I know I’ve been posting lots of pictures of the boys together on Facebook, and that it’s probably getting to be pretty boring viewing, BUT… I can’t help it. I love/can’t believe that they’ve gotten to a stage where they can actually interact with each other. Once Emil started walking, I’d look over at our little play area and kind of do a double take; since when do I live in a house with two little boys — not a toddler and a baby? Somehow, that caught me off guard. Now I’m used to it (kind of) and continue to be fascinated by these two little beings as their personalities develop.

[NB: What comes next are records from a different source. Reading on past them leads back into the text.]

/-- **Six distinct neighbours** for `L ≥ 3`: `x ± eᵢ`. [folklore] -/
theorem torus_degree_eq_six [NeZero L] (hL : 3 ≤ L) (x : TorusSite 3 L) :
    (Finset.univ.filter fun y => (torusGraph 3 L).Adj x y).card = 6 := by
  haveI : Fact (1 < L) := ⟨by omega⟩
  have h1 : (1 : ZMod L) ≠ 0 := one_ne_zero
  have hm1 : (-1 : ZMod L) ≠ 0 := neg_ne_zero.mpr h1
  have h11 : (1 : ZMod L) + 1 ≠ 0 := by
    -- `2 ≠ 0` in `ℤ/L` for `L ≥ 3` (cf. `zmod_one_add_one_ne_zero_of_three_le` in the Hubbard torus file)
    intro h
    have h2 : ((2 : ℕ) : ZMod L) = 0 := by push_cast; rw [← h]; ring
    have := congrArg ZMod.val h2
    rw [ZMod.val_natCast, Nat.mod_eq_of_lt (by omega), ZMod.val_zero] at this
    omega
  have h2 : (1 : ZMod L) ≠ -1 := by
    intro h
    exact h11 (by linear_combination h)
  set g : Fin 3 × Bool → TorusSite 3 L :=
    fun p => if p.2 then Pi.single p.1 1 else -Pi.single p.1 1 with hg
  have hgi : ∀ (i : Fin 3) (b : Bool), g (i, b) i = if b then 1 else -1 := by
    intro i b; cases b <;> simp [hg]
  have hgj : ∀ (i j : Fin 3) (b : Bool), i ≠ j → g (i, b) j = 0 := by
    intro i j b hij; cases b <;> simp [hg, Pi.single_eq_of_ne (Ne.symm hij)]
  have hg0 : ∀ p, g p ≠ 0 := by
    rintro ⟨i, b⟩ h
    have := congrFun h i
    rw [hgi] at this
    cases b
    · simp only [Bool.false_eq_true, if_false, Pi.zero_apply] at this
      exact hm1 this
    · simp only [if_true, Pi.zero_apply] at this
      exact h1 this
  -- `p ↦ x + g p` is injective
  have hinj : Function.Injective (fun p => x + g p) := by
    rintro ⟨i, b⟩ ⟨j, c⟩ hpq
    have key : g (i, b) = g (j, c) := add_left_cancel hpq
    by_cases hij : i = j
    · subst hij
      have := congrFun key i
      rw [hgi, hgi] at this
      cases b <;> cases c
      · rfl
      · exact absurd this.symm h2
      · exact absurd this h2
      · rfl
    · exfalso
      have := congrFun key i
      rw [hgi, hgj j i c (Ne.symm hij)] at this
      cases b
      · simp only [Bool.false_eq_true, if_false] at this
        exact hm1 this
      · simp only [if_true] at this
        exact h1 this
  -- every image point is a neighbour
  have hsub : (Finset.univ : Finset (Fin 3 × Bool)).image (fun p => x + g p) ⊆
      Finset.univ.filter fun y => (torusGraph 3 L).Adj x y := by
    intro y hy
    obtain ⟨⟨i, b⟩, -, rfl⟩ := Finset.mem_image.mp hy
    rw [Finset.mem_filter]
    refine ⟨Finset.mem_univ _, ?_⟩
    rw [torusGraph_adj_iff]
    refine ⟨fun h => hg0 (i, b) (left_eq_add.mp h), ?_⟩
    cases b
    · right
      exact ⟨i, by simp [hg]⟩
    · left
      exact ⟨i, by simp [hg]⟩
  apply le_antisymm (torus_degree_le_six x)
  calc 6 = ((Finset.univ : Finset (Fin 3 × Bool)).image (fun p => x + g p)).card := by
        rw [Finset.card_image_of_injective _ hinj]; simp
    _ ≤ _ := Finset.card_le_card hsub
open Literature.RingTheory.HilbertSamuel in
/-- **Macaulay's bound for monomial ideals**: for an upper set `E ⊆ ℕ^N` of exponents (the
monomial ideal `⟨X^a : a ∈ E⟩`) and `d ≥ 1`, `F(E)(d + 1) ≤ F(E)(d)^⟨d⟩`, where
`F(E)(d) = #Mon_d - #E_d`. (Leading terms not needed: `E_{d+1} ⊇ ∇E_d`, Macaulay's theorem on
lex segments, and Cor. 4.2.9.) [cite: BrunsHerzog1998, Thm. 4.2.10 with Cor. 4.2.9] -/
theorem upperSetHilbertFun_succ_le_upper (N : ℕ) (E : UpperSet (Fin N →₀ ℕ)) {d : ℕ} (hd : 1 ≤ d) :
    upperSetHilbertFun N E (d + 1) ≤ upper d (upperSetHilbertFun N E d) := by
  classical
  rcases Nat.eq_zero_or_pos N with rfl | hN
  · -- no variables: nothing in positive degree
    simp [upperSetHilbertFun]
  · obtain ⟨n, rfl⟩ : ∃ n, N = n + 1 := ⟨N - 1, by omega⟩
    -- transport to `Mon`
    have hF : ∀ t, upperSetHilbertFun (n + 1) E t =
        (Mon (n + 1) t).card - (monDeg (n + 1) (E : Set (Fin (n + 1) →₀ ℕ)) t).card := by
      intro t
      rw [upperSetHilbertFun, card_monDeg, Mon_eq_map, card_map]
      congr 2
    rw [hF, hF]
    set A := monDeg (n + 1) (E : Set (Fin (n + 1) →₀ ℕ)) d with hA
    have hAd : A ⊆ Mon (n + 1) d := filter_subset _ _
    -- a lex segment of the size of `A`
    obtain ⟨L, hL, hcard⟩ := exists_isLexSeg_card_eq d A.card (card_le_card hAd)
    calc (Mon (n + 1) (d + 1)).card - (monDeg (n + 1) (E : Set (Fin (n + 1) →₀ ℕ)) (d + 1)).card
        ≤ (Mon (n + 1) (d + 1)).card - (shadow A).card :=
          Nat.sub_le_sub_left (card_le_card (shadow_monDeg_subset E.upper d)) _
      _ ≤ (Mon (n + 1) (d + 1)).card - (shadow L).card :=
          Nat.sub_le_sub_left (card_shadow_le_of_isLexSeg hL hAd hcard.le) _
      _ = upper d ((Mon (n + 1) d).card - L.card) := card_Mon_succ_sub_card_shadow hd hL
      _ = upper d ((Mon (n + 1) d).card - A.card) := by rw [hcard]

/-! ## Macaulay's theorem for homogeneous ideals -/

open Literature.RingTheory.HilbertSamuel in
/-- **Macaulay's theorem (Bruns–Herzog Thm. 4.2.10, (a) ⇒ (c)): for a homogeneous ideal `I` of
`K[X_0, …, X_{N-1}]` over any field `K` and `d ≥ 1`, the Hilbert function of `R = S/I` satisfies
`H(R, d + 1) ≤ H(R, d)^⟨d⟩`.** Via the leading-exponent monomial ideal (`H(S/I) = F(E(I))`)
and `upperSetHilbertFun_succ_le_upper`. [cite: BrunsHerzog1998, Thm. 4.2.10] -/
theorem hilbertFunQuot_succ_le_upper {K : Type*} [Field K] {N : ℕ}
    {I : Ideal (_root_.MvPolynomial (Fin N) K)} (hI : IsHomogeneousIdeal I) {d : ℕ} (hd : 1 ≤ d) :
    hilbertFunQuot K N I (d + 1) ≤ upper d (hilbertFunQuot K N I d) := by
  rw [hilbertFunQuot_eq_upperSetHilbertFun MonomialOrder.lex hI]
  exact upperSetHilbertFun_succ_le_upper N _ hd

end Literature.RingTheory.MvPolynomial.Macaulay

end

Here they are today after  barnehage. Karel was ”resting” on the couch, and Emil came to join in. Note Emil’s arm around Karel’s neck. Despite being the younger of the two, Emil is starting to treat Karel as a ”kosedyr” (stuffed animal) as opposed to the other way ’round. Karel was happy to have the company, and ordered that an extra blanket ”that Emil Birk likes” be brought over.

I’m not holding my breath that they’re going to be snuggle-buddies forever, or even for very long. I know how the sibling thing works. Thus this need to document it photographically as it happens. I’m sure there will be other things in store for us to make my heart swell and chest contract the way it does seeing the little people I love most show love to each other…but for now, that pretty much tops it.

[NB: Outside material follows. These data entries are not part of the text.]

import Mathlib
import Literature.Computability.Complexity.HardCoreLemma
import Literature.Computability.Complexity.ACRealizeOver
import Literature.Computability.Complexity.ThresholdGadgets
import HarnessLib

/-!
# `LiouvilleOrthogonalTC0` (stmt-QuantumAdvantage-1393), line `Sketch`: stub `stub_hardcore`

Impagliazzo's hard-core lemma for the concrete class "computed by a circuit over `tcBasis` of
`acDepth ≤ d` with `≤ s` gates" (the tree predicate `ACRealOver tcBasis g d s`,
`Literature/Computability/Complexity/ACRealizeOver.lean`), in the MEASURE form consumed by the
line's XOR step, PROVED here from the tree's boosting form
`Literature.Computability.Complexity.HardCore.exists_majority_correct`
(`Literature/Computability/Complexity/HardCoreLemma.lean`) by contraposition:

* universe: the subtype `↥U` of the piece `U : Finset ℕ` (inputs read through their `n` low bits,
  `u ↦ fun i : Fin n => Nat.testBit u i`);
* class: the predictors `u ↦ g (bits u)` with `ACRealOver tcBasis g d (s + 1)` — size `s + 1`, so
  that a test `g` of size `s` AND its free negation `!g` (`ACRealOver.neg`, `¬ ∈ tcBasis`) both lie
  in the class; this turns the two-sided correlation bound `|Σ M σ_g| ≤ γ Σ M` of the conclusion
  into the one-sided advantage hypothesis `Weak` of the boosting form (`measure_transfer`,
  `advOn_not`);
* if NO `[0,1]`-valued measure of density `δ` on `U` were hard-core, every capped integer measure of
  the boosting form would have a weak predictor in the class, so `T ≤ K²` members of the class
  would have a positive vote margin off fewer than `δ·#U` points of `U`; their MAJORITY is ONE
  more gate `MAJ_T ∈ tcBasis` on top (`acRealOver_gate (GateFn.maj T)`, `maj_realOver`): depth
  `d + 1`, size `≤ K²(s+1) + 1`, and it agrees with `f` wherever the margin is positive
  (`maj_eq_of_margin_pos`, `card_err_le`) — contradicting the constant-error hardness hypothesis.
-/

set_option linter.dupNamespace false -- D-0017: single-problem summit ⇒ `QuantumAdvantage.QuantumAdvantage` by design

noncomputable section

namespace Summit.QuantumAdvantage.QuantumAdvantage.Theorems.LiouvilleOrthogonalTC0

open Finset
open Literature.Computability.Complexity

/-! ### Majority votes and vote margins -/

/-- The sum of the signs `+1` (for `vⱼ = true`) / `-1` (for `vⱼ = false`) of a tuple of `T`
Booleans is `2·#ones - T`. -/
theorem sum_sign_eq_true {T : ℕ} (v : Fin T → Bool) :
    ∑ j, (if v j = true then (1 : ℤ) else -1) = 2 * (GateFn.numOnes v : ℤ) - T := by
  have h1 : ∀ j, (if v j = true then (1 : ℤ) else -1) =
      2 * (if v j = true then (1 : ℤ) else 0) - 1 := by
    intro j
    split_ifs <;> norm_num
  simp_rw [h1]
  rw [Finset.sum_sub_distrib, ← Finset.mul_sum, Finset.sum_boole, Finset.sum_const, card_univ,
    Fintype.card_fin, nsmul_eq_mul, mul_one]
  rfl

/-- **The majority of the votes is correct where the vote margin is positive.** If the margin
`Σ_{j<T} σ_{Pⱼ}(x)` (`+1` for `Pⱼ x = f x`, `-1` otherwise) is positive, then the `MAJ_T` gate
applied to the votes `P₀ x, …, P_{T-1} x` outputs `f x`. -/
theorem maj_eq_of_margin_pos {V : Type*} (f : V → Bool) (P : ℕ → V → Bool) (T : ℕ) (x : V)
    (h : 0 < HardCore.margin f P T x) :
    decide (T ≤ 2 * GateFn.numOnes (fun j : Fin T => P j x)) = f x := by
  have hs : ∑ j : Fin T, (if P j x = true then (1 : ℤ) else -1) =
      2 * (GateFn.numOnes (fun j : Fin T => P j x) : ℤ) - T :=
    sum_sign_eq_true (fun j : Fin T => P j x)
  have hm : HardCore.margin f P T x = ∑ j : Fin T, (if P j x = f x then (1 : ℤ) else -1) := by
    unfold HardCore.margin HardCore.sgn
    exact Finset.sum_range _
  rw [hm] at h
  by_cases hfx : f x = true
  · rw [hfx] at h ⊢
    rw [hs] at h
    rw [decide_eq_true_iff]
    omega
  · simp only [Bool.not_eq_true] at hfx
    rw [hfx] at h ⊢
    have hneg : ∑ j : Fin T, (if P j x = false then (1 : ℤ) else -1) =
        -∑ j : Fin T, (if P j x = true then (1 : ℤ) else -1) := by
      rw [← Finset.sum_neg_distrib]
      refine Finset.sum_congr rfl fun j _ => ?_
      cases P j x <;> simp
    rw [hneg, hs] at h
    rw [decide_eq_false_iff_not, not_le]
    omega

/-- Negating a predictor flips the sign of its advantage on every measure. -/
theorem advOn_not {V : Type*} [Fintype V] (f : V → Bool) (M : V → ℤ) (Q : V → Bool) :
    HardCore.advOn f M (fun x => !Q x) = -HardCore.advOn f M Q := by
  unfold HardCore.advOn HardCore.sgn
  rw [← Finset.sum_neg_distrib]
  refine Finset.sum_congr rfl fun x _ => ?_
  beta_reduce
  cases Q x <;> cases f x <;> simp

/-! ### From capped integer measures on `↥U` to `[0,1]`-valued measures on `ℕ` -/

/-- **Measure transfer.** A capped integer measure `M' : ↥U → [0, K] ∩ ℤ` of the boosting form,
divided by `K` and extended by `0` off `U`, is a `[0,1]`-valued measure `M` on `ℕ` with
`Σ_{u ∈ U} M u = mass M' / K`, against which the `f`-correlation of a test `g` (read through the
`n` low bits) is `advOn f M' (g ∘ bits) / K`. -/
theorem measure_transfer {n : ℕ} (U : Finset ℕ) (f : ℕ → Bool) {K : ℕ} (hK : (0 : ℝ) < K)
    (M' : ↥U → ℤ) (hM' : ∀ x, 0 ≤ M' x ∧ M' x ≤ K) :
    ∃ M : ℕ → ℝ, (∀ u, 0 ≤ M u ∧ M u ≤ 1) ∧ ∑ u ∈ U, M u = (HardCore.mass M' : ℝ) / K ∧
      ∀ g : (Fin n → Bool) → Bool,
        ∑ u ∈ U, M u * (if g (fun i : Fin n => Nat.testBit u i) = f u then (1 : ℝ) else -1) =
          (HardCore.advOn (fun x : ↥U => f x) M'
            (fun x : ↥U => g (fun i : Fin n => Nat.testBit (x : ℕ) i)) : ℝ) / K := by
  classical
  refine ⟨fun u => if h : u ∈ U then (M' ⟨u, h⟩ : ℝ) / K else 0, fun u => ?_, ?_, fun g => ?_⟩
  · beta_reduce
    by_cases hu : u ∈ U
    · rw [dif_pos hu]
      obtain ⟨h0, h1⟩ := hM' ⟨u, hu⟩
      exact ⟨div_nonneg (by exact_mod_cast h0) hK.le, (div_le_one hK).2 (by exact_mod_cast h1)⟩
    · rw [dif_neg hu]
      exact ⟨le_rfl, zero_le_one⟩
  · unfold HardCore.mass
    push_cast
    rw [Finset.sum_div, ← Finset.sum_coe_sort U]
    refine Finset.sum_congr rfl fun x _ => ?_
    rw [dif_pos x.2]
  · unfold HardCore.advOn HardCore.sgn
    push_cast
    rw [Finset.sum_div, ← Finset.sum_coe_sort U]
    refine Finset.sum_congr rfl fun x _ => ?_
    rw [dif_pos x.2, div_mul_eq_mul_div]

/-! ### The majority gate on top of realized members of the class -/

/-- **One `MAJ` gate on top.** If `g₀, …, g_{T-1}` are realized over `tcBasis` at depth `d` with
`s + 1` gates each and `T (s+1) + 1 ≤ S`, then `x ↦ MAJ_T (g₀ x, …, g_{T-1} x)` is realized over
`tcBasis` at depth `d + 1` with `S` gates (`acRealOver_gate` with the gate `MAJ_T ∈ tcBasis`). -/
theorem maj_realOver {n d s T S : ℕ} (gs : Fin T → (Fin n → Bool) → Bool)
    (hgs : ∀ j, ACRealOver tcBasis (gs j) d (s + 1)) (hT : T * (s + 1) + 1 ≤ S) :
    ACRealOver tcBasis (fun x => decide (T ≤ 2 * GateFn.numOnes fun j => gs j x)) (d + 1) S := by
  have h := acRealOver_gate (ι := Fin n) (B := tcBasis) (GateFn.maj T) (maj_mem_tcBasis T)
    (f := gs) (s := fun _ => s + 1) hgs
  refine h.mono le_rfl ?_
  change ∑ _j : Fin T, (s + 1) + 1 ≤ S
  rw [Finset.sum_const, card_univ, Fintype.card_fin, smul_eq_mul]
  exact hT

/-- **The majority errs only where the margin is nonpositive.** If `P j = g_j ∘ bits` on `↥U` for
`j < T`, then the points `u ∈ U` where `MAJ_T (g₀ (bits u), …)` differs from `f u` inject (by
`u ↦ ⟨u, _⟩`) into the points of `↥U` of nonpositive vote margin. -/
theorem card_err_le {n T : ℕ} (U : Finset ℕ) (f : ℕ → Bool) (P : ℕ → ↥U → Bool)
    (gs : Fin T → (Fin n → Bool) → Bool)
    (hP : ∀ (j : Fin T) (x : ↥U), P j x = gs j (fun i : Fin n => Nat.testBit (x : ℕ) i)) :
    #(U.filter fun u =>
        decide (T ≤ 2 * GateFn.numOnes fun j => gs j (fun i : Fin n => Nat.testBit u i)) ≠ f u) ≤
      #((univ : Finset ↥U).filter fun x => HardCore.margin (fun x : ↥U => f x) P T x ≤ 0) := by
  calc #(U.filter fun u =>
        decide (T ≤ 2 * GateFn.numOnes fun j => gs j (fun i : Fin n => Nat.testBit u i)) ≠ f u)
      ≤ #(((univ : Finset ↥U).filter fun x =>
            HardCore.margin (fun x : ↥U => f x) P T x ≤ 0).map (Function.Embedding.subtype _)) := by
        refine card_le_card fun u hu => ?_
        rw [mem_filter] at hu
        obtain ⟨huU, hne⟩ := hu
        rw [mem_map]
        refine ⟨⟨u, huU⟩, ?_, rfl⟩
        rw [mem_filter]
        refine ⟨mem_univ _, ?_⟩
        by_contra hpos
        push Not at hpos
        apply hne
        have key := maj_eq_of_margin_pos (fun x : ↥U => f x) P T ⟨u, huU⟩ hpos
        have hfun : (fun j : Fin T => gs j fun i : Fin n => Nat.testBit u i) =
            fun j : Fin T => P j ⟨u, huU⟩ :=
          funext fun j => (hP j ⟨u, huU⟩).symm
        rw [hfun]
        exact key
    _ = #((univ : Finset ↥U).filter fun x => HardCore.margin (fun x : ↥U => f x) P T x ≤ 0) :=
        card_map _

/-! ### The stub -/

/-- **Hard-core measure from constant-error hardness** (Impagliazzo's hard-core lemma for the class
`ACRealOver tcBasis · d s`, from the tree's boosting form `HardCore.exists_majority_correct`,
universe `↥U`, class `{g ∘ bits | ACRealOver tcBasis g d (s+1)}`, cap `K`, contraposed). If every
`g` realizable over `tcBasis` at depth `d + 1` with `K²(s+1) + 1` gates — in particular every
`MAJ` of `≤ K²` functions realizable at depth `d` with `s + 1` gates — errs on `≥ δ·#U` points of
`U` (inputs read through their `n` low bits), then there is a measure `M : ℕ → [0,1]` with
`Σ_{u ∈ U} M u ≥ δ·#U` against which every `g` realizable at depth `d` with `s` gates has
`f`-correlation `|Σ_{u ∈ U} M(u) σ_g(u)| ≤ γ Σ_{u ∈ U} M(u)`. -/
theorem stub_hardcore (n d s K : ℕ) (U : Finset ℕ) (hU : U.Nonempty) (f : ℕ → Bool) (δ γ : ℝ)
    (hδ : 0 < δ) (hγ : 0 < γ) (hK : 2 ≤ K * γ * δ)
    (hhard : ∀ g : (Fin n → Bool) → Bool, ACRealOver tcBasis g (d + 1) (K ^ 2 * (s + 1) + 1) →
      δ * #U ≤ #(U.filter fun u => g (fun i : Fin n => Nat.testBit u i) ≠ f u)) :
    ∃ M : ℕ → ℝ, (∀ u, 0 ≤ M u ∧ M u ≤ 1) ∧ δ * #U ≤ ∑ u ∈ U, M u ∧
      ∀ g : (Fin n → Bool) → Bool, ACRealOver tcBasis g d s →
        |∑ u ∈ U, M u * (if g (fun i : Fin n => Nat.testBit u i) = f u then (1 : ℝ) else -1)| ≤
          γ * ∑ u ∈ U, M u := by
  by_contra hcon
  push Not at hcon
  -- `K > 0`
  have hKr : (0 : ℝ) < K := by
    by_contra hle
    push Not at hle
    nlinarith [mul_pos hγ hδ, hK, hle]
  haveI : Nonempty ↥U := hU.to_subtype
  -- (a) on the universe `↥U`, every capped integer measure of density `δ` has a weak predictor in
  -- the class `{g ∘ bits | ACRealOver tcBasis g d (s + 1)}`
  have hyp : ∀ M' : ↥U → ℤ, (∀ x, 0 ≤ M' x ∧ M' x ≤ K) → HardCore.Dense K δ M' →
      ∃ Q, HardCore.Weak γ (fun x : ↥U => f x)
        {Q | ∃ g : (Fin n → Bool) → Bool, ACRealOver tcBasis g d (s + 1) ∧
          ∀ x : ↥U, Q x = g (fun i : Fin n => Nat.testBit (x : ℕ) i)} M' Q := by
    intro M' hM' hD
    obtain ⟨M, h01, hmass, hadv⟩ := measure_transfer (n := n) U f hKr M' hM'
    have hdense : δ * #U ≤ ∑ u ∈ U, M u := by
      rw [hmass, le_div_iff₀ hKr]
      have hD' := hD
      unfold HardCore.Dense at hD'
      rw [Fintype.card_coe] at hD'
      calc δ * #U * K = δ * K * #U := by ring
        _ ≤ _ := hD'
    obtain ⟨g, hg, hlt⟩ := hcon M h01 hdense
    rw [hadv g, hmass, abs_div, abs_of_pos hKr, mul_div_assoc', div_lt_div_iff_of_pos_right hKr]
      at hlt
    set Q : ↥U → Bool := fun x : ↥U => g (fun i : Fin n => Nat.testBit (x : ℕ) i) with hQ
    rcases le_or_gt 0 (HardCore.advOn (fun x : ↥U => f x) M' Q : ℝ) with hpos | hneg
    · refine ⟨Q, ⟨g, hg.mono le_rfl (Nat.le_succ s), fun x => rfl⟩, ?_⟩
      rw [abs_of_nonneg hpos] at hlt
      exact hlt.le
    · refine ⟨fun x => !Q x, ⟨fun y => !g y, hg.neg not_mem_tcBasis, fun x => rfl⟩, ?_⟩
      rw [abs_of_neg hneg] at hlt
      rw [advOn_not]
      push_cast
      exact hlt.le
  -- (b) the boosting form: `T ≤ K²` members of the class with positive margin off `< δ·#U` points
  obtain ⟨T, P, hT, hP, hsmall⟩ := HardCore.exists_majority_correct hγ.le hK hyp
  have hP' : ∀ j : Fin T, ∃ gj : (Fin n → Bool) → Bool, ACRealOver tcBasis gj d (s + 1) ∧
      ∀ x : ↥U, P j x = gj (fun i : Fin n => Nat.testBit (x : ℕ) i) := fun j => hP j j.2
  choose gs hgs hPgs using hP'
  -- (c) their majority is one more `MAJ_T` gate: depth `d + 1`, size `≤ K²(s+1) + 1`
  have hG := maj_realOver (S := K ^ 2 * (s + 1) + 1) gs hgs
    (Nat.succ_le_succ (Nat.mul_le_mul_right _ hT))
  -- (d) it errs only where the margin is nonpositive: fewer than `δ·#U` points, contradiction
  have h1 := hhard _ hG
  have h2 := card_err_le U f P gs hPgs
  have h3 : (#(U.filter fun u =>
      decide (T ≤ 2 * GateFn.numOnes fun j => gs j (fun i : Fin n => Nat.testBit u i)) ≠ f u) : ℝ)
        < δ * #U := by
    calc (#(U.filter fun u =>
          decide (T ≤ 2 * GateFn.numOnes fun j => gs j (fun i : Fin n => Nat.testBit u i)) ≠ f u) : ℝ)
        ≤ #((univ : Finset ↥U).filter fun x => HardCore.margin (fun x : ↥U => f x) P T x ≤ 0) := by
          exact_mod_cast h2
      _ < δ * Fintype.card ↥U := hsmall
      _ = δ * #U := by rw [Fintype.card_coe]
  exact absurd h1 (not_le.mpr h3)

end Summit.QuantumAdvantage.QuantumAdvantage.Theorems.LiouvilleOrthogonalTC0

end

(For the record, being cute and sweet does not in any way erase the exhaustion these crazies have caused the last weeks…but it does take the edge off.)

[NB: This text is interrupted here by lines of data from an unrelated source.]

/- Copyright: the b2b-balaban cell (near-miss cell 7), T⁴-continuum fan-out, lineage t4-ne7b-p1 (node U5c COUNT
member).  Released under the licence of the surrounding project. -/
import Summits.QuantumFields.BalabanUV.T4Continuum.Support.HistoryGenealogyInstantiateWF

/-!
# INSTANTIATION FROM THE LEVEL SETS, part 3 (M3b-2 brick 4): the displayed clauses HOLD for print's construction,
and EVERY COMPONENT'S PEDIGREE IS PRINT-EXACTLY REALISED (owner module of row NE7b, lineage `t4-ne7b-p1` gen 40, ruling
R-OWNER-40-4; re-open object (α), `SCOPE-alpha.md` v2.2 §5 row M3b-2 — PRE-POSITIONING ONLY)

Summits-side support leaf of the T⁴-continuum cell (rung (B)+1 on a FINITE torus only; NOT infinite volume, NOT the
mass gap, NOT the Clay statement; NOT a proof of the spine estimate NE7b, which is the cell's OWN estimate, NOT PRINTED
and NOT PROVED).  [folklore] finite combinatorics over bricks 3∕3b (`RunInput.St`, `hist`, `rnw`, `wf_hist`,
`St_nonempty_disjoint`, `constit_lab_newLine`, `enumB_spec`, `mem_parts_iff`), row S13-R (`pgenR` one-step equations,
`lastStep`), row S14-R (`edomR`, `LevelClausesR`, `realisesP_pgenR`), the print-exact core (`RealisesP`, `PendingBefore`,
`Stops`); nothing printed is asserted, no `def … : Prop` fact of Bałaban's, no cite-tagged hypothesis, zero `sorry`.
B16 = [Balaban1989LargeFieldII] pp. 383–387, B15 = [Balaban1989LargeFieldI] p. 177: manuscripts UNDER AUDIT; the rules
instantiated are OUR reading (bricks 3∕3b docstrings); locators only (C-B16-6).

WHAT IS PROVED.  §1 shape lemmas (a block that is a single old line ∕ a single new region ∕ has two vertices ⟷ a
constituent list `[inl p]` ∕ `[inr n]` ∕ of length `≥ 2`), `rnw_lab_iff` (the flag of a live line's label is its own
renewal status).  §2 **THE INVARIANT `inv`**: for every line live at level `ℓ`, `t ≤ ℓ`, `(t, E) = ((pgenR ℓ (lab τ)).lastStep,
edomR ℓ (lab τ))` — the construction's bookkeeping IS the extraction's — and `∀ k < ℓ − t, ¬ Stops L s R t E k` (a live
line has not been ready since its last event: it would have been integrated or renewed).  §3 **`levelClausesR_hist`**:
`LevelClausesR I.hist I.rnw domL I.L I.s I.R` — (G-new) = the input condition `NewOK`; (G-birth), (G-flow), (G-join) by
construction (a component's domain IS its block's union of images); (G-touch) by the chosen enumeration; (G-readyR):
flagged ⇒ renewed ⇒ ready, first time by the invariant; (G-pendR): an unflagged old vertex is alive and unrenewed ⇒
unready at its level, and unready before by the invariant.  §4 **`realisesP_hist`**: for every component `c` of level
`ℓ` of the process, `RealisesP L s R (pgenR ℓ c) (edomR ℓ c)` and `c.2 = orbit L s (pgenR ℓ c).lastStep (edomR ℓ c)
(ℓ − lastStep)` (row S14-R's theorem applied), and **`disjoint_orbits_hist`** (distinct components of one level have
disjoint current domains = orbits) — THE (ID) READING'S GEOMETRIC HALF AS A THEOREM about an explicitly defined process:
from (flow, new regions with (G-new), new-field cubes) alone, print's rules produce pedigrees realised in row S1b's
print-exact sense, pairwise disjoint at every cutoff, with NO displayed clause left but (G-new).

HONEST.  Proves nothing of Bałaban's; that Bałaban's large-field regions of (2.18)∕(1.72) ARE the output of `St` for the
run's (N, F) is the residual reading for M2∕M4; NE7b NOT proved; spine 0∕9.  HONEST DEPENDENCY (cell): continuum YM on
T⁴ ⇐ BetaPertH ∧ nine spine estimates (0/9 proved); BetaPertH ⇐ (D1) ∧ (D4) ∧ CAP+tail; G-an2-4 gates asym, D1 and
NE2/3/4.  This file changes none of it. -/

open Finset
open Literature.MathematicalPhysics.QuantumFieldTheory.Balaban1983to89
open Literature.MathematicalPhysics.QuantumFieldTheory.Balaban1983to89.B13ScaleTransfer
open Literature.MathematicalPhysics.QuantumFieldTheory.Balaban1983to89.B16SProfile
open Literature.MathematicalPhysics.QuantumFieldTheory.Balaban1983to89.B16MergeGeometry
open Summit.QuantumFields.BalabanUV.T4Continuum.HistoryAdmissible
open Summit.QuantumFields.BalabanUV.T4Continuum.HistoryRealise
open Summit.QuantumFields.BalabanUV.T4Continuum.HistoryRealisePrint
open Summit.QuantumFields.BalabanUV.T4Continuum.HistoryGenealogyExtraction
open Summit.QuantumFields.BalabanUV.T4Continuum.HistoryGenealogyRealise
open Summit.QuantumFields.BalabanUV.T4Continuum.HistoryTouchComponents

Let the Christmas baking begin… 

Let it….rain??

Despite the fact that there is still more rain than snow here, we are officially into the advent season. You can tell when the marzipan pigs start showing up in the stores. (I haven’t delved deeply enough into Norwegian history to figure that one out… will keep you posted.) This is also the time of year I get really excited about baking; the time of year that every shopping trip finds butter and parchment paper in my cart. I’m always pretty excited about baking, but at Christmas it’s almost like a job. A fun job that you like,  mind you. (Wait, do those exist?) I mean, there’s a deadline. So there’s a little tiny bit of pressure. Good pressure…

Okay — whatever. I’ve been out of the workforce for so long I’m not even going to pretend that I know what a healthy out-of-home work environment is like. However (big inhale), that is about to change. (aaaaand blow it out).

Job-practice. That’s what I’m doing. Goals = 1) learning Norwegian as applicable to my field and 2) familiarizing with Norwegian work culture. I started last week — 2 days in an assisted living facility here in Steinkjer.

I am skeptical.

Here’s the thing: I am busy when I am at home. You maybe couldn’t tell by the piles of laundry and the dirt on the floor, but I am. I LIKE to be busy, I do. But what I am learning about myself (aren’t you supposed to have your own brain figured out by the time you’re 30? Come on.) is that I also like to determine the soure of my own busy-ness. Or non busy-ness. Huh. Maybe that sentence should have just read ”I like to determine.”

Pretty sure my mom once said to me, ”Kim, you might not like to hear this, but I think you’re going to be happiest when you just have family and can make your own schedule.” Next time anyone sees my mom, give her a ”You Know Your Kid” prize. Sigh.

So. We’re gonna give this a go. I will work through the ridiculously tangled web of emotional-ness that this change is spawning, and we’ll just sit back and enjoy the ride. Well, Bjørn might not enjoy this ride so much. ”Tangled web of emotional-ness” doesn’t really put a husband’s heart at ease. And if it doesn’t work out, plan B involves a coffee and scone selling bakery van. (insert happy sigh of contentment.) Someone needs to be offering these people coffee in the morning since, you know, the only coffee shop in town doesn’t open until ELEVEN. Really, I feel more like it’s  a public service and would just give coffee away.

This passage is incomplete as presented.